Problem description:
Keep only those lines of the records that include the string "range".

(Stored data)
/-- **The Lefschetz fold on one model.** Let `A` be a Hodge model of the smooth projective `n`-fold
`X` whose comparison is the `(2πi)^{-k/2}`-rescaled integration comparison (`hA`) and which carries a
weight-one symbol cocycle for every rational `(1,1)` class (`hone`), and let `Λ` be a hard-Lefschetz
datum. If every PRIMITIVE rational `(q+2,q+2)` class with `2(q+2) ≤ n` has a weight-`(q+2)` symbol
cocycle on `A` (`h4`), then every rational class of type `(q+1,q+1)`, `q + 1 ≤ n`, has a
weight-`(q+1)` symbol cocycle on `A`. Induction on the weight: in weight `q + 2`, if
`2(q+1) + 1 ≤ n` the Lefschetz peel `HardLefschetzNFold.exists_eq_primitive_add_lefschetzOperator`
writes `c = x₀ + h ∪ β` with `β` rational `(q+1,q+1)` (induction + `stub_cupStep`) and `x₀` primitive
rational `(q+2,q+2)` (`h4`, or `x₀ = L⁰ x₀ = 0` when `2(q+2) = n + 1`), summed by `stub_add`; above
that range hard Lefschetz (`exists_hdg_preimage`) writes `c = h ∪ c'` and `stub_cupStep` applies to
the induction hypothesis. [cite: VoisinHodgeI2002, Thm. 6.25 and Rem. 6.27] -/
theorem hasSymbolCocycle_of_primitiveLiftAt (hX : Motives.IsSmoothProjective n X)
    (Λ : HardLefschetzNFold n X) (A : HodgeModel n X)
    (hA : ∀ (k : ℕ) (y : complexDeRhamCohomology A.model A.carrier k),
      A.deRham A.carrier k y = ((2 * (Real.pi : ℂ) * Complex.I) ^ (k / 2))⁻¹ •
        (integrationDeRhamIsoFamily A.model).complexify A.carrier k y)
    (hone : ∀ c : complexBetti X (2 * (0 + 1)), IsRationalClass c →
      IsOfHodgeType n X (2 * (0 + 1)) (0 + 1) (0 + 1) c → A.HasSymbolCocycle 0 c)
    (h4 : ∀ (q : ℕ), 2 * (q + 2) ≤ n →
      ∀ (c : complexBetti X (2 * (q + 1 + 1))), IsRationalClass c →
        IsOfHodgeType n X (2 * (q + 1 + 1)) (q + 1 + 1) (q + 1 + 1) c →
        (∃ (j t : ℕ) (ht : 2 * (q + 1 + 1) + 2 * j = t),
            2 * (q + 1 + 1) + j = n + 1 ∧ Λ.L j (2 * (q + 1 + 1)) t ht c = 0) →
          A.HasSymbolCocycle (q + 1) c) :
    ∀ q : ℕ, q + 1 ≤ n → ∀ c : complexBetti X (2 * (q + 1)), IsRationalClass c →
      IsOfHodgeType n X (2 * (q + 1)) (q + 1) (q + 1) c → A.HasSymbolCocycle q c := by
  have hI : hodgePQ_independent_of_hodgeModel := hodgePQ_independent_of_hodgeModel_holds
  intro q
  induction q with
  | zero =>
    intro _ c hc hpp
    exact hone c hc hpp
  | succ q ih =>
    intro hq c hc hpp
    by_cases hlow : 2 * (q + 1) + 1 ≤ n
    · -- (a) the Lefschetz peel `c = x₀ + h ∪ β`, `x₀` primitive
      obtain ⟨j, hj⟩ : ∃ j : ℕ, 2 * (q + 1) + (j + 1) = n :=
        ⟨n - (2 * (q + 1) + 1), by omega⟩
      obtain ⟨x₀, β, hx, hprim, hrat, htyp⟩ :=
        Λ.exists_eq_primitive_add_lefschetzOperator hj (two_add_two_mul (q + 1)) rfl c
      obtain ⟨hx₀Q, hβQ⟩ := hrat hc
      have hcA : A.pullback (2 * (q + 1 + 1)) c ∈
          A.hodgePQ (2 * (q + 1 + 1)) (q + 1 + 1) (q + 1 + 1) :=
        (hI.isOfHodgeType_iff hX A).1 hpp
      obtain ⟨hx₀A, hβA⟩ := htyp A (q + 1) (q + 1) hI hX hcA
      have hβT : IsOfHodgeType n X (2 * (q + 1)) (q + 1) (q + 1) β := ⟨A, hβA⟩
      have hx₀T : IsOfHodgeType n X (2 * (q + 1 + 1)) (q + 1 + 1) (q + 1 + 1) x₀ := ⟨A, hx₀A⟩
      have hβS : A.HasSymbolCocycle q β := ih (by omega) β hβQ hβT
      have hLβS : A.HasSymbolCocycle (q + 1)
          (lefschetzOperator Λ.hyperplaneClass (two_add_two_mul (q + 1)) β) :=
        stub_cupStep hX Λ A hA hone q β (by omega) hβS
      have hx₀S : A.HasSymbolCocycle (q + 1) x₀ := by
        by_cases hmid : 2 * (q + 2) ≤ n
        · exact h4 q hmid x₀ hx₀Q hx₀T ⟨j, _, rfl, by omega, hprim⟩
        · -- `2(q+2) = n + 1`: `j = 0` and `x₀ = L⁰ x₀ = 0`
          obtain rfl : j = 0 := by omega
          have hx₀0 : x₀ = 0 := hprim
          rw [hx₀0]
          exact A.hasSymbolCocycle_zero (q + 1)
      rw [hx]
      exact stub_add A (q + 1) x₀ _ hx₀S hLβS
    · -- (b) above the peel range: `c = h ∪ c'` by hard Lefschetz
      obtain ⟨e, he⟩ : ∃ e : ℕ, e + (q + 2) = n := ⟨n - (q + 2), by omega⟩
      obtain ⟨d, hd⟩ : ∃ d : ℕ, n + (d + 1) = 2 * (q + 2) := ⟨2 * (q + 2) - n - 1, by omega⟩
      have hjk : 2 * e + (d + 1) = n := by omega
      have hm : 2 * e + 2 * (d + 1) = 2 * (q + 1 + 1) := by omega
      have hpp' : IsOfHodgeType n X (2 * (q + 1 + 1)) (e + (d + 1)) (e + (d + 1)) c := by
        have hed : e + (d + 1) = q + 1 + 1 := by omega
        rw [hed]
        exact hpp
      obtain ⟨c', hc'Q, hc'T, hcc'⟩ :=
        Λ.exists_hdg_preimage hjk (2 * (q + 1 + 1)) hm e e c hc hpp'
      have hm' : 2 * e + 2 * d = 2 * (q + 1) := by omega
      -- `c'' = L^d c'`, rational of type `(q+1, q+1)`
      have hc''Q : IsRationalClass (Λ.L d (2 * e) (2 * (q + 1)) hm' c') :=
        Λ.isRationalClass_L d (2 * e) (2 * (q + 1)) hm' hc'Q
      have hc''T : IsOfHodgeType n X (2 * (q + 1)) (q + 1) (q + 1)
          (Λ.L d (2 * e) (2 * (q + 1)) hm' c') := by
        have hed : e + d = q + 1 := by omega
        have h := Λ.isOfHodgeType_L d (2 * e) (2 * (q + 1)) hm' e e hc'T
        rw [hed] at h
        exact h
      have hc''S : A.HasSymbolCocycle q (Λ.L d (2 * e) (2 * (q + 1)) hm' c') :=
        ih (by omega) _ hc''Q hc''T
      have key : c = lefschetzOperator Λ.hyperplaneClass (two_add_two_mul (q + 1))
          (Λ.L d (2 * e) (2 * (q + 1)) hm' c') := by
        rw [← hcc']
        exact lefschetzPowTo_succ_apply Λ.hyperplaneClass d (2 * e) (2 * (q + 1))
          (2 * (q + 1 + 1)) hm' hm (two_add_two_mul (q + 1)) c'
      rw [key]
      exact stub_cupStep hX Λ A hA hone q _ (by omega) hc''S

Answer area:
that range hard Lefschetz (`exists_hdg_preimage`) writes `c = h ∪ c'` and `stub_cupStep` applies to
    · -- (b) above the peel range: `c = h ∪ c'` by hard Lefschetz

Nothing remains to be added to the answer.